Input for this task Start Marker
/-!
# Cyclic characters, XVII: NEAR LINEARISATION FROM ANY COVER — closing relations without an explicit cover

COR-CM (cell `pub-hodgecm2`), count-neutral kernel combinatorics by the binder seat b09 (gen 42; lane CYCLIC-CHARACTER FIBRE LAW, part XVII), on part XIV
(`Census/CyclicCharacterFibreWalk.lean`: local linearisation, normal forms), gen 38ʼs base-block potential (`Census/BaseBlockCovering.lean`: `bpot`, `bpot_le`,
`exists_bpot_eq`) and the «toward» property delivered by EVERY cover (`Census/BaseBlockCoveringOn.lean`: `exists_joint_cover_on`, `hcov_of_toward`), and
`TwistGeneration.ddist_comm` BY NAME.  Theorems only (no definition, no `decide`, no certificate, no named fact, no `sorry`).
HONEST FRAMING: `HC_CM` is NOT proved, here or anywhere in the tree; nothing here is a period or a headline.

THE PROBLEM IT SOLVES.  After parts XII–XVI a column of the class owes only the near-zone relations (the arc-shift vectors `Y(s)` and the fibre-sum vector
(W2)) inside `ℤ⟨pairs⟩ + ℤ[G]·S₀`.  They must come from the closing faces THROUGH the cover, but gen 38ʼs cover is abstract (`exists_cover`: one unnamed
«toward» face per far block), so its reductions have unknown values — EXCEPT near the arc block: a type `Φ` at distance `< |ker w|/2` from an arc type `T`
has `T` as its UNIQUE nearest arc type (§2: two distinct arc types are `≥ |ker w|` apart, `card_sdiff_rt_arcType_ge`; triangle inequality `ddist_triangle`), so
every «toward» face at `Φ` flips two deviation places of `Φ` from `T`, and the local linearisation of part XIV runs on the towards faces of ANY cover:

* §3 **ONE-SIDED LINEARISATION FROM THE TOWARD PROPERTY** (`single_sub_normalForm_mem_of_toward`): if `L` has a toward face through every type of potential
  `≥ 2` (the property every cover supplies, for every `L ⊇ ℤ⟨its base changes⟩`) then for every arc type `T = T_0·Q₀⁻¹` and every `Φ` with
  `2·|T ∖ Φ| < |ker w|`:  `[Φ] ≡ [T] + Σ_{t ∈ T∖Φ} ([T^{(t)}] − [T])  (mod L)`.
* §4 **STRADDLING FACES GIVE NEAR-ZONE RELATIONS** (`alt_normalForm_mem_of_gface_mem`): if moreover a face `[Ψ] + [Ψ^{(tt')}] − [Ψ^{(t)}] − [Ψ^{(t')}]` lies in
  `L` and each of its four corners is within half a fibre of some arc type (possibly different ones — an EQUATOR face of a walk), then the alternating sum
  of the four normal forms lies in `L`: an explicit relation among arc types and single flips, obtained WITHOUT knowing the cover.  This is how the `2ᵏ⁻¹`
  closing faces of a certificate are to be cashed into the arc-shift and fibre-sum relations of part XVI (numerics `HOME/pub-hodgecm2-b09/lean-g42/py/mechanism.py`:
  in `Dic₅` the two greedy closing faces are equator faces of the bottom and top walks, with residues `−(3 bottom flips of T_0) + (2 top flips of T_1) + 2[T_0] − [T_1]`).

## References
* [Pohlmann1968] H. Pohlmann, Algebraic cycles on abelian varieties of complex multiplication type, Ann. of Math. 88 (1968), Thm 1.
* [Milne1999] J. S. Milne, Lefschetz motives and the Tate conjecture, Compositio Math. 117 (1999), Prop. 2.1, p. 54.
-/

namespace Summit.HodgeConjecture.CorCM.Census.CyclicCharacter

open Finset
open Summit.HodgeConjecture.CorCM.Prior.AllgGroup.RfwfAllgGroup
open Summit.HodgeConjecture.CorCM.Census.BlockParity
open Summit.HodgeConjecture.CorCM.Census.Coinvariant
open Summit.HodgeConjecture.CorCM.Census.TwistGeneration
open Summit.HodgeConjecture.CorCM.Census.Nondegenerate
open Summit.HodgeConjecture.CorCM.Census.BaseBlock

noncomputable section

variable {G : Type*} [Group G] [Fintype G] [DecidableEq G] {k : ℕ} {w : G → ZMod (2 ^ k)} {c : G}

/-! ## §1 The deviation distance is a metric on CM types -/

/-- **Triangle inequality** for the deviation distance `ddist T Ψ = |T ∖ Ψ|`. [folklore] -/
theorem ddist_triangle (T Ψ Ω : CMF G c) : ddist T Ω ≤ ddist T Ψ + ddist Ψ Ω := by
  unfold ddist
  calc (T.1 \ Ω.1).card ≤ ((T.1 \ Ψ.1) ∪ (Ψ.1 \ Ω.1)).card := card_le_card fun x hx => by
          rw [mem_union, mem_sdiff, mem_sdiff]; rw [mem_sdiff] at hx; tauto
    _ ≤ (T.1 \ Ψ.1).card + (Ψ.1 \ Ω.1).card := card_union_le _ _

/-- `ddist T Ψ = 0 ↔ T = Ψ`. [folklore] -/
theorem ddist_eq_zero_iff (T Ψ : CMF G c) : ddist T Ψ = 0 ↔ T = Ψ := by
  constructor
  · intro h
    exact (eq_of_dev_empty c (Finset.card_eq_zero.mp h)).symm
  · rintro rfl; exact ddist_self T

/-! ## §2 Two distinct arc types are a whole fibre apart; uniqueness of the nearest arc type -/

/-- **`T_0 ∖ T_0·Q⁻¹` is a union of whole fibres**: with a point it contains the point's fibre. [folklore] -/
theorem mul_mem_sdiff_rt_arcType (hw : ∀ P Q : G, w (P * Q) = w P + w Q) (hk : 1 ≤ k) (hc2 : c * c = 1) (hwc : w c ≠ 0) (Q : G) {P n : G}
    (hP : P ∈ (arcType hw hk hc2 hwc 0).1 \ (rt c Q (arcType hw hk hc2 hwc 0)).1) (hn : w n = 0) :
    P * n ∈ (arcType hw hk hc2 hwc 0).1 \ (rt c Q (arcType hw hk hc2 hwc 0)).1 := by
  rw [rt_arcType] at hP ⊢
  rw [mem_sdiff, mem_arcType, mem_arcType, hw, hn, add_zero] at *
  exact hP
Input for this task End Marker
Copy out the lines starting at the one containing "constructor" and ending with the last line of the entries. Include nothing else.

__Reply to the task__.
  constructor
  · intro h
    exact (eq_of_dev_empty c (Finset.card_eq_zero.mp h)).symm
  · rintro rfl; exact ddist_self T

/-! ## §2 Two distinct arc types are a whole fibre apart; uniqueness of the nearest arc type -/

/-- **`T_0 ∖ T_0·Q⁻¹` is a union of whole fibres**: with a point it contains the point's fibre. [folklore] -/
theorem mul_mem_sdiff_rt_arcType (hw : ∀ P Q : G, w (P * Q) = w P + w Q) (hk : 1 ≤ k) (hc2 : c * c = 1) (hwc : w c ≠ 0) (Q : G) {P n : G}
    (hP : P ∈ (arcType hw hk hc2 hwc 0).1 \ (rt c Q (arcType hw hk hc2 hwc 0)).1) (hn : w n = 0) :
    P * n ∈ (arcType hw hk hc2 hwc 0).1 \ (rt c Q (arcType hw hk hc2 hwc 0)).1 := by
  rw [rt_arcType] at hP ⊢
  rw [mem_sdiff, mem_arcType, mem_arcType, hw, hn, add_zero] at *
  exact hP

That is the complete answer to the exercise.